Los Angeles Dodgers

-Pat Harris

Major League Baseball’s decision to reject the proposed $3 billion deal between the Dodgers and Fox TV may have some in L.A. rejoicing that the end of the McCourt’s reign as Dodger owners is finally come to an end. Not so fast – the celebration may very well be premature. Baseball has long been run under the premise that the Commissioner can essentially do whatever he wants under the premise of “the best interests of the game.” And so far, the Commissioner is pretty much undefeated.

But the McCourts/Dodger ownership issue presents a very different type of deal situation. The McCourts bought the Dodgers under a heavily leveraged deal, but one that MLB signed off on. They negotiated a TV contract with FOX that appears to have been done in good faith and for a reasonably fair price.

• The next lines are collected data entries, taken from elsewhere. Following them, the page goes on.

import Summits.BirchSwinnertonDyer.BirchSwinnertonDyer.Theorems.CongruentShaFreeCutBDPUpToRigidityUnconditional
import Summits.BirchSwinnertonDyer.BirchSwinnertonDyer.Theorems.MordellShaFreeCutThreeAdicBDPTriple
import Literature.NumberTheory.EllipticCurves.CastellaGrossiLeeSkinner2022.IMC2DivisibilityAndBDPValueFrame
import Literature.NumberTheory.QuadraticFields.KroneckerSplitting
import HarnessLib

set_option linter.dupNamespace false -- `Summit.BirchSwinnertonDyer.BirchSwinnertonDyer.Theorems.…` (summit = sub)
set_option autoImplicit false

/-!
# Route `MordellShaFreeCut` (rung S2b) — the VALUE HALF of the BDP road for the EXACT frame as ONE NAMED `Prop`:
# the generalised `p`-adic Waldspurger / BDP formula at the trivial character, value up to a unit of `R₀`, at a
# prime that MAY DIVIDE the level (SERVICE TWIN of `CongruentShaFreeCutBDPWaldspurgerFormula.lean`, exact frame)

Cell `bsd-cn100`, prover seat `bsd-cn100-transfer` (g11); D0074 §6 addendum 9, transfer row «OPTIONAL by CLAIM: the
S2b twin of (e2)» (CLAIM on STATUS 2026-08-27T03:2xZ; s2b-c3 does not need it for v6br). Supports, does not close,
stmt-BirchSwinnertonDyer-19159. ONE DEFINITION (`@[conjecture]`, nothing asserted) + two theorems; imports no
`Theses` module directly. PARTITION: none — RANK axis. HONEST FRAMING: in print only for `p ∤ N`, `p ≠ 2`
(BDP 2013 Thm. 5.13 / CGLS 2022 Thm. 5.1.3 = tree named fact `thm513_exists_isBDPLFunction_valueAtOne`); OPEN at an
additive prime (the `j = 0` curves at `3`, `E_n` at `2`).

* `BDPWaldspurgerFormula p` — for every modular `E/ℚ` (no `j`-restriction), Heegner field `K` with `p` split,
  datum `(κ, γ)`, Heegner point `P`, and EVERY exact frame `IsBDPLFunction ι' v κ γ f_E Ω_K Ω_p 𝓛` (`Ω_K ≠ 0`,
  `Ω_p ∈ R₀ˣ`): `𝓛(𝟙) = u · c⁻² (1 − a_p p⁻¹ + [p ∤ N] p⁻¹)² (log_ω P)²` with `u ∈ R₀ˣ`.
* `threeAdicBDPValueAtOne_of_waldspurger` — the registered-shape (LB-bdp) `ThreeAdicBDPValueAtOne` (line v6bq /
  v6br of 19159) is its specialisation to `p = 3`, `j = 0`.
* `valueAtOne_of_thm513_of_isBDPLFunction` — at a GOOD ODD split prime the printed ∃-frame statement + the exact
  LEMMA R (`constantCoeff_eq_of_isBDPLFunction`: two exact frames of the same `(ι', v, κ, γ, f_E)` have the SAME
  constant coefficient) give the value of EVERY exact frame with the SAME unit `u` — the shape
  `BDPWaldspurgerFormula p` names at every prime, UP TO THE `a_p` VOCABULARY SEAM recorded below (R-IXT-1).
  Independent of the ♯ version `BDPWaldspurgerFormulaUpTo` (neither implies the other in general: the exact
  statement is vacuous where no exact frame exists). It binds the declaration of record
  `thm513_exists_isBDPLFunction_valueAtOne`, which carries the cross-cell scope flag `CGLS22-Thm513-disc`
  (STRONGER-THAN-PRINT on (disc): CGLS §2's standing hypothesis «`D_K` odd and `D_K ≠ −3`» = BDP 2013 Assumption
  5.12 (3) is not a binder there), so as typed it inherits that flag; kept (kernel-true, conditional, 0 callers).
* `valueAtOne_of_thm513disc_of_isBDPLFunction` (R-CITED-r09-1, appended 2026-08-27) — the SAME theorem fed by the
  PRINT-FAITHFUL twin `thm513_exists_isBDPLFunction_valueAtOne_disc`, with the two (disc) binders
  `(hodd : Odd (NumberField.discr K)) (hd3 : NumberField.discr K ≠ -3)` after `hHN`; same proof, same conclusion —
  the consumer-facing form. On the `j = 0` frames of this route `hd3` is FREE: `3` splits in their Heegner fields
  (the `(spl)` clause at `p = 3` of `MordellShaFreeCutThreeAdicBDPTriple`, or the Heegner hypothesis at a level
  divisible by `3`), and `3` ramifies in `ℚ(√−3)` (`discr_ne_neg_three_of_three_split`,
  `discr_ne_neg_three_of_heegner_of_three_dvd`, from the tree's decomposition law
  `Quadratic.ncard_primesOver_eq_two_iff_jacobiSym`); `hodd` is NOT derivable from the Heegner hypothesis at an odd
  level and stays a binder (the existence-half files of this route already carry `Odd (NumberField.discr K)`).
  Cost form: `valueAtOne_of_thm513disc_of_isBDPLFunction_of_three_dvd` (`h3N : 3 ∣ N`, `hodd`; no `hd3`).

THE `a_p` VOCABULARY SEAM (R-IXT-1; referee Part IX-T ADJ-2, reads R1G22-5 / R2G48-5). The theorems of this file
display `a_p` as `W.frobeniusTrace p` (the print-side transcription of CGLS Thm. 5.1.3 on a globally minimal `W`),
whereas the named Prop `BDPWaldspurgerFormula p` above writes `E.LFunction p` and the guard `[p ∤ N]·p⁻¹`. At a good
prime the two agree by the tree BRIDGE `Literature.NumberTheory.EllipticCurves.LFunction_apply_prime_eq_frobeniusTrace`
(file `LFunctionPrimeCoeff.lean`; hypothesis `W.HasGoodReductionAtPrime p`) composed with the GLUE
`Literature.NumberTheory.EllipticCurves.hasGoodReductionAtPrime_of_not_dvd_conductorNorm` (file
`HidaFamilyMembersProofs.lean`; `¬ p ∣ N_E → good reduction at p`, with `E.conductorNorm ℤ = N` on the Prop's side)
and the guard evaluation `[p ∤ N] = 1` under `hpN`. NO theorem of this file crosses the two vocabularies: the one-line
reading theorem (FromPrint display → an instance of the Prop's display at good odd `p ∤ N`) is owed ONLY together with a
consumer that does (R-IXT-2), and is deliberately not here.

References: [BertoliniDarmonPrasanna2013] Thm. 5.13 with Assumption 5.12 (3); [CastellaGrossiLeeSkinner2022] Thm. 5.1.3
with §2 (Heeg)/(spl)/(disc); [Castella2018] Thm. 3.1; [SilvermanAEC2009] Ex. 8.19(a) (the bridge); [Silverman1994]
IV.10.2(a) (the glue). Shapes only; nothing asserted.
-/

noncomputable section

open scoped Classical

open PowerSeries WeierstrassCurve NumberField IsDedekindDomain Field Literature.NumberTheory.EllipticCurves
  Literature.NumberTheory.EllipticCurves.ModularForms Literature.NumberTheory.QuadraticFields
  Literature.NumberTheory.EllipticCurves.Castella2018
  Literature.NumberTheory.EllipticCurves.CastellaGrossiLeeSkinner2022
open Literature.NumberTheory.GaloisRepresentations
open Summit.BirchSwinnertonDyer.BirchSwinnertonDyer.Theorems.MordellShaFreeCutThreeAdicBDPTriple
  (ThreeAdicBDPValueAtOne)
open Summit.BirchSwinnertonDyer.BirchSwinnertonDyer.Theorems.CongruentShaFreeCutBDPUpToRigidity
  (constantCoeff_eq_of_isBDPLFunction)

namespace Summit.BirchSwinnertonDyer.BirchSwinnertonDyer.Theorems.MordellShaFreeCutBDPWaldspurgerFormula

/-- **The generalised `p`-adic Waldspurger / BDP formula at the trivial character for the EXACT frame, value up
to a unit of `R₀`, at a prime that MAY DIVIDE the level** (the VALUE HALF of the S2b-type BDP road as one named
`Prop`). For every modular elliptic curve `E/ℚ` of conductor `N` (datum `Dt`, Manin constant `c = Dt.c`, newform
`f_E = Dt.f`), every imaginary quadratic `K` with the Heegner hypothesis for `N` in which `p = v v̄` splits,
`ι'` and `e : K → ℚ_p` inducing `v`, anticyclotomic datum `κ` with topological generator `γ`, the Heegner point `P`
(`w(P) = heegnerPointComplex Dt H`), and EVERY exact frame `IsBDPLFunction ι' v κ γ f_E Ω_K Ω_p 𝓛` with
`Ω_K ≠ 0`, `Ω_p ∈ R₀ˣ`: `𝓛(𝟙) = u · c⁻² · (1 − a_p·p⁻¹ + [p ∤ N]·p⁻¹)² · (log_ω P)²` for some `u ∈ R₀ˣ`
(`a_p = E.LFunction p`). IN PRINT for `p ∤ N`, `p ≠ 2` — OPEN at additive `p`. A STATEMENT ONLY; nothing asserted.
[cite: BertoliniDarmonPrasanna2013, Thm. 5.13 (shape; p ∤ N there; nothing asserted)]
[cite: CastellaGrossiLeeSkinner2022, Thm. 5.1.3 (shape; p ∤ 2N there; nothing asserted)] -/
@[conjecture] def BDPWaldspurgerFormula (p : ℕ) [Fact p.Prime] : Prop :=
  ∀ (E : WeierstrassCurve ℚ) [E.IsElliptic] [E.IsGloballyMinimal]
    (ι' : PadicAlgCl p ≃+* ℂ) (K : Type) [Field K] [NumberField K] (N : ℕ) [NeZero N]
    (Dt : ModularParametrizationData E N)
    (H : HeegnerDatum N (NumberField.discr K)) (w : InfinitePlace K) (e : K →+* ℚ_[p])
    (v : HeightOneSpectrum (𝓞 K)) (κ : ZpExtension K p) (γ : absoluteGaloisGroup K)
    [Fact (κ.IsTopGenerator γ)] (P : (E.baseChange K).toAffine.Point),
  E.conductorNorm ℤ = N → IsImaginaryQuadratic K →
  SatisfiesHeegnerHypothesis N K → ((Ideal.span {(p : ℤ)}).primesOver (𝓞 K)).ncard = 2 →
  ((p : ℕ) : 𝓞 K) ∈ v.asIdeal →
  (∀ (w' : InfinitePlace K) (k : 𝓞 K), k ∈ v.asIdeal ↔ ‖ι'.symm (w'.embedding (k : K))‖ < 1) →
  κ.IsAnticyclotomic →
  WeierstrassCurve.Affine.Point.map w.embedding.toRatAlgHom P = heegnerPointComplex Dt H →
  (∀ k : 𝓞 K, k ∈ v.asIdeal ↔ ‖e (k : K)‖ < 1) →
  ∀ (ΩK : ℂ) (Ωp : (unrIntegers p)ˣ) (L : UnrSeries p),
    ΩK ≠ 0 → IsBDPLFunction ι' v κ γ Dt.f ΩK ((Ωp : unrIntegers p) : ℂ_[p]) L →
    ∃ u : (unrIntegers p)ˣ, L.HasValueAt 0
      (((u : unrIntegers p) : ℂ_[p]) *
        algebraMap ℚ_[p] ℂ_[p] (((Dt.c : ℚ_[p])⁻¹) ^ 2 *
          (1 - (E.LFunction p : ℚ_[p]) * (p : ℚ_[p])⁻¹ +
            (if p ∣ N then 0 else (p : ℚ_[p])⁻¹)) ^ 2 *
          (padicLogOmega E p e P) ^ 2))

/-- **Reading: (LB-bdp) for the `j = 0` curves at `3` is the specialisation of `BDPWaldspurgerFormula 3`** (the
registered-shape `ThreeAdicBDPValueAtOne`, token-for-token; the `j = 0` binder is simply not used). [folklore] -/
theorem threeAdicBDPValueAtOne_of_waldspurger (h : BDPWaldspurgerFormula 3) : ThreeAdicBDPValueAtOne := by
  intro W _ _ _ ι' K _ _ N _ Dt H w e v κ γ _ P hN hK hHN hsplit hv3 hι' hκ hP he ΩK Ωp L hΩK hL
  have h3 : ((Ideal.span {((3 : ℕ) : ℤ)}).primesOver (𝓞 K)).ncard = 2 := by simpa using hsplit
  obtain ⟨u, hval⟩ := h W ι' K N Dt H w e v κ γ P hN hK hHN h3 hv3 hι' hκ hP he ΩK Ωp L hΩK hL
  refine ⟨u, ?_⟩
  simpa using hval

/-- **At a good odd split prime, the printed ∃-frame BDP formula gives the value at 𝟙 of EVERY exact frame, with
the SAME unit** — PRINT (`thm513_exists_isBDPLFunction_valueAtOne`, CGLS 2022 Thm. 5.1.3 / BDP 2013 Thm. 5.13) +
the exact LEMMA R (`constantCoeff_eq_of_isBDPLFunction`: two exact frames of the same `(ι', v, κ, γ, f_E)` have equal
constant coefficients). Conditional on the named fact; nothing asserted.
[cite: CastellaGrossiLeeSkinner2022, Thm. 5.1.3 (shape; nothing asserted)] [cite: Castella2018, Thm. 3.1] -/
theorem valueAtOne_of_thm513_of_isBDPLFunction (h513 : thm513_exists_isBDPLFunction_valueAtOne)
    {p : ℕ} [Fact p.Prime] (ι' : PadicAlgCl p ≃+* ℂ) (W : WeierstrassCurve ℚ) [W.IsElliptic]
    [W.IsGloballyMinimal] (K : Type) [Field K] [NumberField K] (v : HeightOneSpectrum (𝓞 K))
    (κ : ZpExtension K p) (γ : absoluteGaloisGroup K) {N : ℕ} [NeZero N]
    (Dt : ModularParametrizationData W N) (H : HeegnerDatum N (NumberField.discr K))
    (w : InfinitePlace K) (e : K →+* ℚ_[p]) (P : (W.baseChange K).toAffine.Point)
    (hp2 : p ≠ 2) (hpN : ¬ p ∣ N) (hK : IsImaginaryQuadratic K)
    (hsplit : ((Ideal.span {(p : ℤ)}).primesOver (𝓞 K)).ncard = 2) (hv : ((p : ℕ) : 𝓞 K) ∈ v.asIdeal)
    (hι' : ∀ (w' : InfinitePlace K) (k : 𝓞 K), k ∈ v.asIdeal ↔ ‖ι'.symm (w'.embedding (k : K))‖ < 1)
    (hHN : SatisfiesHeegnerHypothesis N K) (hκ : κ.IsAnticyclotomic) (hγ : κ.IsTopGenerator γ)
    (hP : WeierstrassCurve.Affine.Point.map w.embedding.toRatAlgHom P = heegnerPointComplex Dt H)
    (he : ∀ k : 𝓞 K, k ∈ v.asIdeal ↔ ‖e (k : K)‖ < 1)
    {ΩK' : ℂ} {Ωp' : ℂ_[p]} {L' : UnrSeries p} (hΩK' : ΩK' ≠ 0) (hΩp' : Ωp' ≠ 0)
    (hL' : IsBDPLFunction ι' v κ γ Dt.f ΩK' Ωp' L') :
    ∃ u : (unrIntegers p)ˣ, L'.HasValueAt 0
      (((u : unrIntegers p) : ℂ_[p]) * algebraMap ℚ_[p] ℂ_[p] (((Dt.c : ℚ_[p])⁻¹) ^ 2 *
          (1 - (W.frobeniusTrace p : ℚ_[p]) * (p : ℚ_[p])⁻¹ + (p : ℚ_[p])⁻¹) ^ 2 *
          (padicLogOmega W p e P) ^ 2)) := by
  obtain ⟨ΩK, Ωp, L, hΩK, hL, u₀, hval⟩ :=
    h513 ι' W K v κ γ Dt H w e P hp2 hpN hK hsplit hv hι' hHN hκ hγ hP he
  have hΩp : ((Ωp : unrIntegers p) : ℂ_[p]) ≠ 0 := fun h ↦ (Units.ne_zero Ωp) (Subtype.ext h)
  -- exact LEMMA R: `[T⁰]L' = [T⁰]L`
  have hR := constantCoeff_eq_of_isBDPLFunction hK hκ hγ hΩK hΩK' hΩp hΩp' hL hL'
  have h0 := UnrSeries.eq_constantCoeff_of_hasValueAt_zero hval
  refine ⟨u₀, ?_⟩
  have hval' := L'.hasValueAt_zero
  rw [hR, ← h0] at hval'
  exact hval'

/-! ## R-CITED-r09-1 (2026-08-27): the print-faithful twin WITH CGLS §2's (disc), and its cost form on the
## levels divisible by `3` (all the `j = 0` frames of this route) -/

/-- **At a good odd split prime, the printed ∃-frame BDP formula — in its PRINT-FAITHFUL form, i.e. under CGLS §2's
standing hypothesis (disc) «`D_K` odd and `D_K ≠ −3`» (= BDP 2013 Assumption 5.12 (3)) — gives the value at 𝟙 of
EVERY exact frame, with the SAME unit.** The same statement and proof as `valueAtOne_of_thm513_of_isBDPLFunction`,
fed by the corrected named fact `thm513_exists_isBDPLFunction_valueAtOne_disc` with the two (disc) binders `hodd`,
`hd3` inserted after `hHN` (repair R-CITED-r09-1 of the cross-cell audit D-AUDIT-r09-ADDENDUM-4; kernel bytes of
that sheet's K9). PRINT + the exact LEMMA R (`constantCoeff_eq_of_isBDPLFunction`). Conditional on the named fact;
nothing asserted.
[cite: CastellaGrossiLeeSkinner2022, Thm. 5.1.3 with the standing hypotheses of §2 ((Heeg), (spl), (disc)) (shape; nothing asserted)]
[cite: BertoliniDarmonPrasanna2013, Thm. 5.13 with Assumption 5.12 (3)] [cite: Castella2018, Thm. 3.1] -/
theorem valueAtOne_of_thm513disc_of_isBDPLFunction (h513 : thm513_exists_isBDPLFunction_valueAtOne_disc)
    {p : ℕ} [Fact p.Prime] (ι' : PadicAlgCl p ≃+* ℂ) (W : WeierstrassCurve ℚ) [W.IsElliptic]
    [W.IsGloballyMinimal] (K : Type) [Field K] [NumberField K] (v : HeightOneSpectrum (𝓞 K))
    (κ : ZpExtension K p) (γ : absoluteGaloisGroup K) {N : ℕ} [NeZero N]
    (Dt : ModularParametrizationData W N) (H : HeegnerDatum N (NumberField.discr K))
    (w : InfinitePlace K) (e : K →+* ℚ_[p]) (P : (W.baseChange K).toAffine.Point)
    (hp2 : p ≠ 2) (hpN : ¬ p ∣ N) (hK : IsImaginaryQuadratic K)
    (hsplit : ((Ideal.span {(p : ℤ)}).primesOver (𝓞 K)).ncard = 2) (hv : ((p : ℕ) : 𝓞 K) ∈ v.asIdeal)
    (hι' : ∀ (w' : InfinitePlace K) (k : 𝓞 K), k ∈ v.asIdeal ↔ ‖ι'.symm (w'.embedding (k : K))‖ < 1)
    (hHN : SatisfiesHeegnerHypothesis N K)
    (hodd : Odd (NumberField.discr K)) (hd3 : NumberField.discr K ≠ -3)
    (hκ : κ.IsAnticyclotomic) (hγ : κ.IsTopGenerator γ)
    (hP : WeierstrassCurve.Affine.Point.map w.embedding.toRatAlgHom P = heegnerPointComplex Dt H)
    (he : ∀ k : 𝓞 K, k ∈ v.asIdeal ↔ ‖e (k : K)‖ < 1)
    {ΩK' : ℂ} {Ωp' : ℂ_[p]} {L' : UnrSeries p} (hΩK' : ΩK' ≠ 0) (hΩp' : Ωp' ≠ 0)
    (hL' : IsBDPLFunction ι' v κ γ Dt.f ΩK' Ωp' L') :
    ∃ u : (unrIntegers p)ˣ, L'.HasValueAt 0
      (((u : unrIntegers p) : ℂ_[p]) * algebraMap ℚ_[p] ℂ_[p] (((Dt.c : ℚ_[p])⁻¹) ^ 2 *
          (1 - (W.frobeniusTrace p : ℚ_[p]) * (p : ℚ_[p])⁻¹ + (p : ℚ_[p])⁻¹) ^ 2 *
          (padicLogOmega W p e P) ^ 2)) := by
  obtain ⟨ΩK, Ωp, L, hΩK, hL, u₀, hval⟩ :=
    h513 ι' W K v κ γ Dt H w e P hp2 hpN hK hsplit hv hι' hHN hodd hd3 hκ hγ hP he
  have hΩp : ((Ωp : unrIntegers p) : ℂ_[p]) ≠ 0 := fun h ↦ (Units.ne_zero Ωp) (Subtype.ext h)
  -- exact LEMMA R: `[T⁰]L' = [T⁰]L`
  have hR := constantCoeff_eq_of_isBDPLFunction hK hκ hγ hΩK hΩK' hΩp hΩp' hL hL'
  have h0 := UnrSeries.eq_constantCoeff_of_hasValueAt_zero hval
  refine ⟨u₀, ?_⟩
  have hval' := L'.hasValueAt_zero
  rw [hR, ← h0] at hval'
  exact hval'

Now MLB steps in and says we don’t trust you with the money, even though we let you buy the franchise, and we are not going to let you broker a TV deal that might benefit you personally even if it also benefits the team. The inevitable lawsuit has almost certainly already been drawn up by McCourt’s lawyers. There is no way to know how this one is going to end but one safe prediction is that it will drag out even longer than the baseball playoffs.

What is most confusing about this whole affair is why it ever came to this point. When the McCourts first began to contemplate divorce, surely they went and consulted with their respective divorce attorneys before blowing this thing up. Why in God’s name would they not have just realized that before they ever went public or ever set foot in a courtroom they needed to get their financial ducks in a row. Work out the Fox deal first, then announce the split. A cynic would say that the family law attorneys were more than happy to jump into court and start the billing cycle. But as a lawyer, I would hope that at some point some lawyer advised them just to separate, travel for awhile, keep their mouths shut and let the Dodgers get on firm ground or they were going to lose everything.

Sadly, that’s not always the way family law works. Over an over we see a slash and burn strategy that is mainly designed to slash and burn the client’s bank accounts. It is a strategy that plays into the clients anger but is it really in their best interests?